import Literature.AlgebraicGeometry.Pohlmann1968.NondegenerateCMAlgebraTypes
import Literature.NumberTheory.ComplexMultiplication.CMTypeRankFamilies
import HarnessLib

/-!
# Families of CM types on two-element slots: the sign characters `χ_i` of imaginary quadratic slots and the nondegeneracy
# (`rank = |I| + 1`) of a Kubota-separating family of CM elliptic curves (Imai; Moonen–Zarhin 1999 Cor. (3.9))

For a family `(Φ_i)_{i ∈ I}` of CM types of imaginary quadratic fields `K_i` (two-element slots `E_i = Hom(K_i, ℂ) = {s, s̄}`):
every `g ∈ Aut(ℂ)` acts on `E_i` trivially or as complex conjugation (`forall_smul_eq_or_forall_smul_eq_rho_smul`), which
defines the SIGN CHARACTER `slotSign Φ i : Aut(ℂ) → ℚ`, `χ_i(g) = ±1` (definition with body, two API lemmas), and the
`±1`-vector of a translate of the family type is the `χ`-weighted sum `u_g(Σ) = Σ_i χ_i(g) · ext_i(u_1(Φ_i))`
(`weightLift`, definition with body). Kubota separation of `Σ` makes the `χ_i` pairwise distinct
(`slotSign_injective_of_separating`), distinct characters are linearly independent (Dedekind–Artin), hence
`|I| ≤ dim U(Σ)` and `rank(Σ) = |⊔_i E_i|/2 + 1`: **a separating family of CM types of imaginary quadratic fields is
nondegenerate** (`isNondegenerateFamily_of_finrank_eq_two` — `Hg(∏ E_i) = ∏ Hg(E_i)` for pairwise non-isogenous CM elliptic
curves, Imai's theorem / Moonen–Zarhin 1999 Cor. (3.9), in Deligne's rank form).

* Part 1 — from `CorCM/QuadraticCMFamiliesHodge` (24/28 declarations; namespace
  `Literature.AlgebraicGeometry.ComplexMultiplication`): Products of CM elliptic curves through Deligne's rank: a
  SEPARATING family of CM types of imaginary quadratic. Declarations: `antiVec_eq_of_forall_smul_eq`,
  `antiVec_eq_neg_of_forall_smul_eq_rho_smul`, `antiVec_one_mul_self`, `weightLift` (def), `weightLift_apply`,
  `weightLift_single`, `eq_or_eq_rho_smul`, `nonempty_of_card_eq_two`, `exists_mem`,
  `forall_smul_eq_or_forall_smul_eq_rho_smul`, `slotSign` (def), `slotSign_apply`, `slotSign_of_forall_smul_eq`,
  `slotSign_of_forall_smul_eq_rho_smul`, `forall_smul_eq_iff_slotSign_eq_one`, `antiVec_eq_slotSign_mul`,
  `antiVec_sigmaType_eq_weightLift`, `slotSign_injective_of_separating`, `linearIndependent_slotSign`,
  `slotExt_antiVec_one_mem_antiSpan`, `card_le_finrank_antiSpan_sigmaType`,
  `typeRank_sigmaType_eq_of_slotSign_injective`, `typeRank_sigmaType_eq_of_separating`,
  `isNondegenerateFamily_of_finrank_eq_two`.

## References

* [MoonenZarhin1999LowDim] Cor. (3.9) (Imai).
* [Deligne1982HodgeCycles] I Ex. 3.7 (pp. 25–26).
* [Gordon1999HodgeAVSurvey] §3 Theorem, 7.5, 10.10.
* [Kubota1965] §2 (p. 115).
* [Shimura1998] §5.2.

Provenance: Literature home of the used declarations of the Summits-side modules listed part by part above (cells
`pub-hodge-ring2` / `pub-hodgecm2`; namespaces `Summit.HodgeConjecture.CorCM` re-rooted under
`Literature.AlgebraicGeometry.…` as stated), whose imports are `Literature/` and Mathlib only for the declarations
used; re-homed verbatim (proofs unchanged) so that Literature users are served without importing `Summits/`. Lane
`lit-hodgefound`, seat p20 (generation 34). 2 definition(s) with bodies and 22 theorems; no named fact, no `sorry`;
axioms `propext`, `Classical.choice`, `Quot.sound`.
-/

/-! ## Part 1: QuadraticCMFamiliesHodge -/

set_option autoImplicit false

noncomputable section

open _root_.CategoryTheory _root_.CategoryTheory.Limits NumberField
open scoped BigOperators

namespace Literature.AlgebraicGeometry.ComplexMultiplication

open Literature.NumberTheory.ComplexMultiplication
open Literature.AlgebraicGeometry.Motives (AbelianVariety CMType)
open Literature.AlgebraicGeometry.HodgeTheory
open Literature.AlgebraicGeometry.Pohlmann1968

/-! ### Two-element slots: every `g` fixes a slot or acts on it as `ρ`; the sign characters -/

namespace TwoSlot

variable {G : Type*} [Group G] {I : Type*} {E : I → Type*} [∀ i, MulAction G (E i)] {ρ : G} {Φ : ∀ i, Set (E i)}

/-- On a fixed slot the `±1`-vector of the translate is that of `Φ_i` itself. [cite: MoonenZarhin1999LowDim, Cor. (3.9)] -/
theorem antiVec_eq_of_forall_smul_eq {i : I} {g : G} (hg : ∀ s : E i, g • s = s) (s : E i) :
    antiVec (Φ i) g s = antiVec (Φ i) (1 : G) s := by
  have h1 : translateInd (Φ i) g s = translateInd (Φ i) (1 : G) s := by unfold translateInd; rw [hg s, one_smul]
  simp only [antiVec, h1]
/-!
# Line `extinct-trace` (ideator ns-idea-11 g5, lens «complete» = program-completion) for the crux
# `EulerZoomLiouville.PowerGaugeEulerLiouville` (stmt-NavierStokesRegularity-19832)

PROGRAMME COMPLETED.  Seregin's own Euler-side argument in arXiv:2507.08733 (2025), §2 (pp. 4–6): in the first-singularity
scenario the Euler zoom limit `(u,p)` satisfies the LOCAL ENERGY IDENTITY (equality, p. 5: "we can take the limit … and get
the local energy identity for the Euler equations"), its FINAL TRACE `u(·,0)` is the critical zoom of the FIXED slice `v(·,0)`,
hence vanishes as soon as that slice does not concentrate at the critical rate (p. 4: the `L_{s₂,l₂}` hypothesis (1.10)–(1.11)),
and then the identity between a time `s < 0` and the final time, `∫|u(s)|²φ_a = ∫_s^0 ∫ (|u|²+2p) u·∇φ_a` (p. 5, (2.6)), kills `u`
once the flux through the final window is `o(a)` — which Seregin gets from the extra Lebesgue class `u ∈ L_∞(L_{3/α})` and
ONLY for `1 < α < 3/2`, i.e. `0 < ρ < 1/2` ("it is assumed that 1 > m > 1/2", p. 4: the endpoint `ρ = 1/2` is left out).
AUTHOR-NAMED GAPS this line types: (G1) the Lebesgue hypothesis (1.10) itself — here REPLACED, on the Euler side, by the two
structural properties the argument actually consumes: «conservative» (local energy equality) and «extinct» (no energy survives
to the final time at any fixed scale); (G2) the flux through the FINAL window `(s,0) × B_a` is `o(a)` from the GAUGES ALONE when
`2/9 < ρ` — this is the tree's LANDED one-ball bound `exists_oneBall_window_le_split` (lead, `…WindowFluxBoundsSplit`, which
allows `β = 0`), so the endpoint `ρ = 1/2` IS covered here; (G3) the window `0 < ρ ≤ 2/9`, named by the lead's
`…WindowFluxTwoNinths` ("the window (0, 2/9] is what remains for these strata") and by Seregin's need for (1.10).

THE STRATUM `IsExtinctConservative`: members of the crux's class (weak! no classical hypothesis, no velocity/gradient envelope,
no symmetry) that (i) satisfy the local energy EQUALITY on `(−∞,0) × ℝ³` and (ii) are ENERGY-EXTINCT at the final time:
`∫_{B_a} |u(τ)|² → 0` as `τ → 0⁻` for every fixed `a`.  STRATUM THEOREM (X2 `stub_extinctIdentity`, M): for `2/9 < ρ ≤ 1/2` such a
member is trivial — localise the identity to `η(t)χ_a(x)`, pass `η → 1_{(s,σ)}` at Lebesgue points, let `σ → 0⁻` (extinction), bound
the remaining final-window flux by (G2) `≤ C M a^{1/2 − 9ρ/4} → 0`, and exhaust `a = 2ⁿ → ∞` by monotone convergence: `∫|u(s)|² = 0`
for a.e. `s`.  It is the TIME-MIRROR of the lead's «no Euler collapse from rest» (`powerGaugeEulerLiouville_fromRest_twoNinths`,
energy absent at `t = −∞`): «no CONSERVATIVE Euler collapse INTO rest» (energy absent at `t = 0⁻`) — and the mirror needs the
equality, because the inequality lets the energy at time `s` be dissipated anomalously before the final time.

WHY THE ROUTE CARES (dictionary, NS side — a remark for the lead/director, not a stub of this crux): by Seregin 2025 pp. 4–5 a
first-singularity zoom limit is ALWAYS conservative, and it is extinct iff the blow-up does NOT concentrate `L²`-energy at the
critical rate in thin final cylinders, `lim_{δ→0} limsup_{r→0} sup_{−δ r^{2+ρ} < t < 0} r^{2ρ−1} ∫_{B_r} |v(t)|² = 0` (implied by
Seregin's (1.10) with `l₂ = ∞` by Hölder; at `ρ = 1/2` it reads «no L²-ATOM forms at the singular point», the Navier–Stokes
form of Chae–Wolf arXiv:1706.02020 Thm 1.1).  So modulo X2 the Type II scenario (1.7) of arXiv:2507.08733 / (1.2) of
arXiv:2606.29468 with `2/9 < ρ ≤ 1/2` FORCES critical energy concentration — Theorem 1.1 of arXiv:2507.08733 with its hypothesis
(1.10) weakened and its excluded endpoint `m = 1/2` included.

RESIDUES (OPEN, not claimed): X3 `stub_extinctSmallRho` — the same stratum on `0 < ρ ≤ 2/9` (needs a final-window flux bound
beyond the cubic rate `a^{3/2−9ρ/4}`; shared with the lead's (0,2/9] window); X4a `stub_dissipativeRest` — members violating the
energy equality (irrelevant for the NS route by the dictionary above, open for the crux as typed: a candidate ROUTE EDIT is to
add conservativity to the class of 19832); X4b `stub_persistentRest` — conservative members whose energy PERSISTS at the final
time at some fixed scale: this contains every self-similar / DSS candidate of the Chae–Shvydkoy window (their extremal static
tail `|y|^{−1−ρ}Θ` has `∫_{B_a}|u(τ)|² → κ a^{1−2ρ} > 0`) and is the open core, untouched.

REV2 (ideator ns-idea-11 g6, 2026-08-28 — width bookkeeping + the author's own theorem typed):
(a) X2's FIRST STEP IS NOW A TREE FACT: the exact window identity of conservative members, `E_χ(σ) − E_χ(s) = ∫_s^σ∫(|u|²+2p)u·∇χ`
    for a.e. `s < σ < 0`, is ns-ezl-w6 g2's p645814 `WindowIdentity.hasWindowIdentity_of_isEnergyConservative` (O2 of line
    `lions_gate`; predicate bodies verbatim = this file's `IsEnergyConservative` / `HasWindowIdentity`) — wired here as the checked
    lemma `hasWindowIdentity_of_conservative`.  What remains of X2 is S/M: `σ → 0⁻` outside the null time set by extinction,
    dominated convergence of the window flux (integrable by (G2)), the cutoff exhaustion `a = 2ⁿ → ∞` for `2/9 < ρ`, Beppo Levi.
    (And by ns-ezl-w1 g4's p648026 `LionsGate.isEnergyConservative_of_memL4Loc`, O1 of `lions_gate`, every `L⁴_loc` member IS
    conservative: the extinct `L⁴_loc` members are inside the stratum.)
(b) THE AUTHOR'S THEOREM, TYPED (gap (G1) in its original form, as a PORT target inside the residue window): X3s `stub_extinctSerrin` —
    for ALL `0 < ρ < 1/2`, an extinct conservative member with Seregin's extra Lebesgue class `u ∈ L_∞(−∞,0; L_{3/(1+ρ)}(ℝ³))`
    (`MemSerrin ρ u`, his `‖u‖_{3/α,∞,Q_−} < ∞`, (additional-est) p. 4) is trivial: arXiv:2507.08733 pp. 5–6 VERBATIM — cubic flux
    `(1/a)∫∫_{B_{2a}}|u|³ ≲ a^{3(2−α)(α−1)/(2α−1) − 1} → 0` by interpolation `L^{3/α} ∩ Ḣ¹` + the E/A-gauges; pressure `p = p₁ + p₂`,
    `p₁ = −|u|²/3 + K ∗ (u⊗u)` split as `p₁₁ + p₁₂ + c₀(t)` on `B_{2a}` (Calderón–Zygmund + far-field tails `≲ ‖u‖²_{3/α} a^{−2α}`),
    `p₂` harmonic and ZERO by the D-gauge growth `a^{2m}`, `2m ≥ 1`, and the mean-value Liouville argument for `g(x₀) = ∫_a^b p₂(x₀,t)dt`;
    hence `∫|u(s)|²φ_a → 0`.  The residue X3 is re-cut as X3r `stub_extinctSmallRhoRest` (`0 < ρ ≤ 2/9`, NOT in Seregin's class);
    the checked lemma `stub_extinctSmallRho_of` shows X3s + X3r refine the old X3.

REV3 (width): X2 `stub_extinctIdentity` is a TREE THEOREM — ns-ezl-w1 g4 p649850 `…Theorems.PowerGaugeEulerLiouville.ExtinctTrace.extinctIdentity`
(bodies verbatim) — wired term-mode; the skeleton's sorries are now exactly X3s (PORT), X3r, X4a, X4b.

No summit is proved by a line: this file is a skeleton (stubs X2, X3s, X3r, X4a, X4b are `sorry`); its kernel-checked content is
the composition `PowerGaugeEulerLiouville_of`, the by-name wiring of (G2) to the lead's landed theorem, the by-name wiring of the
window identity (`hasWindowIdentity_of_conservative`) and the refinement lemma `stub_extinctSmallRho_of`.
-/

noncomputable section
import Literature.NumberTheory.EllipticCurves.AnticyclotomicPrimeDecompositionSplitProofs
import Literature.NumberTheory.NumberFields.ArtinMapDecompositionInertia
import Literature.NumberTheory.EllipticCurves.ZpExtensionLocalUnitsOddProofs
import HarnessLib

/-!
# The primes of trivial ring class of conductor `p^{k+1}` split completely in the `k`-th layer of
# the anticyclotomic `ℤ_p`-extension (Perrin-Riou 1987 §3.2; Howard 2004 §3.3; Cox Thm. 7.24 /
# Lemma 15.20) — idelic proof, THEOREMS ONLY

Topic `NumberTheory/EllipticCurves` (Iwasawa theory of `ℤ_p`-extensions); namespace
`Literature.NumberTheory.EllipticCurves.ZpExtension`.  THEOREMS ONLY (no definition, no named fact,
no instance; D-0026).  Cell `pub/bsd-print-x9`, seat `x10b-p1-w2` (support item
`AnticyclotomicTowerSharp` of the routes PrintX9/PrintX10b: `K_k ⊆ K[p^{k+1}]` at every class
number; this file is its arithmetic core, the assembly is `AnticyclotomicTowerSharpProofs.lean`).

## The statement

Let `K` be imaginary quadratic, `p` an odd prime, `κ : Γ_K ↠ ℤ_p` an anticyclotomic
`ℤ_p`-extension (`ZpExtension.IsAnticyclotomic`) with layers `K_k = κ.layer k`, and let `v ∤ p` be a
prime of `K` of trivial ring class of conductor `f = p^{k+1}`, i.e. `𝔭_v = (α)` with
`α ≡ n (mod f𝓞_K)` for an integer `n` prime to `p` (Cox §9.A: the primes splitting completely in the
ring class field `K[f]`).  Then `v` splits completely in `K_k`
(`mem_splitPrimes_layer_of_eq_span_of_sub_intCast_mem`).  With Bauer's theorem (tree
`RingClassField.le_of_splitPrimes_laws`) this gives `K_k ⊆ K[p^{k+1}]` (Perrin-Riou 1987 §3.2:
`D_n := H_{p^n} ∩ D_∞ ⊇ K_{n-1}`; Howard 2004 §3.3 under `p ∤ h_K`).

## The proof (idelic; all class field theory from the tree)

Let `Λ = κ^ab ∘ [·, K] : 𝕀_K → ℤ_p` be the idelic character of `κ`
(`exists_idelicCharacter`).  By the complete splitting theorem in Artin-map form (tree
`mem_splitPrimes_iff_forall_artinIdeleMap_localUnits_eq_one`, Lang XI §4) and the Galois
correspondence for the layer (`absRestrictNormalHom_layer_eq_one_iff`), `v` splits completely in
`K_k` iff `p^k ∣ Λ(⟨z⟩_v)` for every `z ∈ K_vˣ`.  Since `Λ` kills `𝒪_vˣ` (`v ∤ p`,
`idelicCharacter_localUnits_integer`) and `|α|_v = |ϖ_v|`, it suffices that `p^k ∣ Λ(⟨α⟩_v)`.
The product formula for the principal idele `α` over `{w ∣ p} ∪ {v}`
(`idelicCharacter_prod_localUnits_eq_one`) gives `Λ(⟨α⟩_v) = -∑_{w ∣ p} Λ(⟨α⟩_w)`; at `w ∣ p`
write `α = n · u_w` with `u_w = α/n ∈ 1 + p^{k+1}𝒪_w`.  Then
* `∑_{w ∣ p} Λ(⟨n⟩_w) = 0`: the idele `N = ∏_{w ∣ p} ⟨n⟩_w` of the RATIONAL integer `n` is fixed by
  complex conjugation `c`, while `Λ(c • a) = -Λ(a)` for anticyclotomic `κ` (Neukirch IV (5.8),
  tree `idelicCharacter_smul_eq_inv`), and `ℤ_p` has no `2`-torsion;
* `Λ(⟨u_w⟩_w) ∈ p^k ℤ_p`: for ODD `p`, `1 + p^{k+1}𝒪_w ⊆ (𝒪_wˣ)^{p^k}` (Neukirch II (5.5); tree
  `PRamified.exists_units_pow_prime_pow_eq_one_add_odd`).

## References

* B. Perrin-Riou, *Fonctions L p-adiques, théorie d'Iwasawa et points de Heegner*, Bull. SMF 115
  (1987), §3.2 (pp. 430–431). [PerrinRiou1987BSMF]
* B. Howard, *The Heegner point Kolyvagin system*, Compos. Math. 140 (2004), §3.3. [Howard2004HeegnerKolyvagin]
* D. A. Cox, *Primes of the form x² + ny²*, 2nd ed. (2013), §7.D Thm. 7.24, §9.A. [Cox2013]
* J. Neukirch, *Algebraic Number Theory* (1999), Ch. II (5.5), Ch. IV (5.8), Ch. VI (5.6), (6.1),
  Ch. VII (6.13). [NeukirchANT1999]
* S. Lang, *Algebraic Number Theory*, 2nd ed. (1994), Ch. XI §4 Thm. 3–4. [LangANT1994]

## Tree search

`lean search 'ringClassSubgroup .* ≤ .*layerSubgroup'`: only hypotheses (`hTw1`, `StabilizedHeegnerData.layer_le`);
`lean search 'splitPrimes.*layer'`: nothing prior.  Template: `AnticyclotomicPrimeDecompositionSplitProofs`
(Brink 2007 Thm. 2, same idelic currency).
-/

noncomputable section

——————————

_INSTRUCTIONS FOR THE TASK:_ Across all the entries, count the lines that contain "extra", and state nothing but the total.

_RESPONSE TO THE EXERCISE:_ 2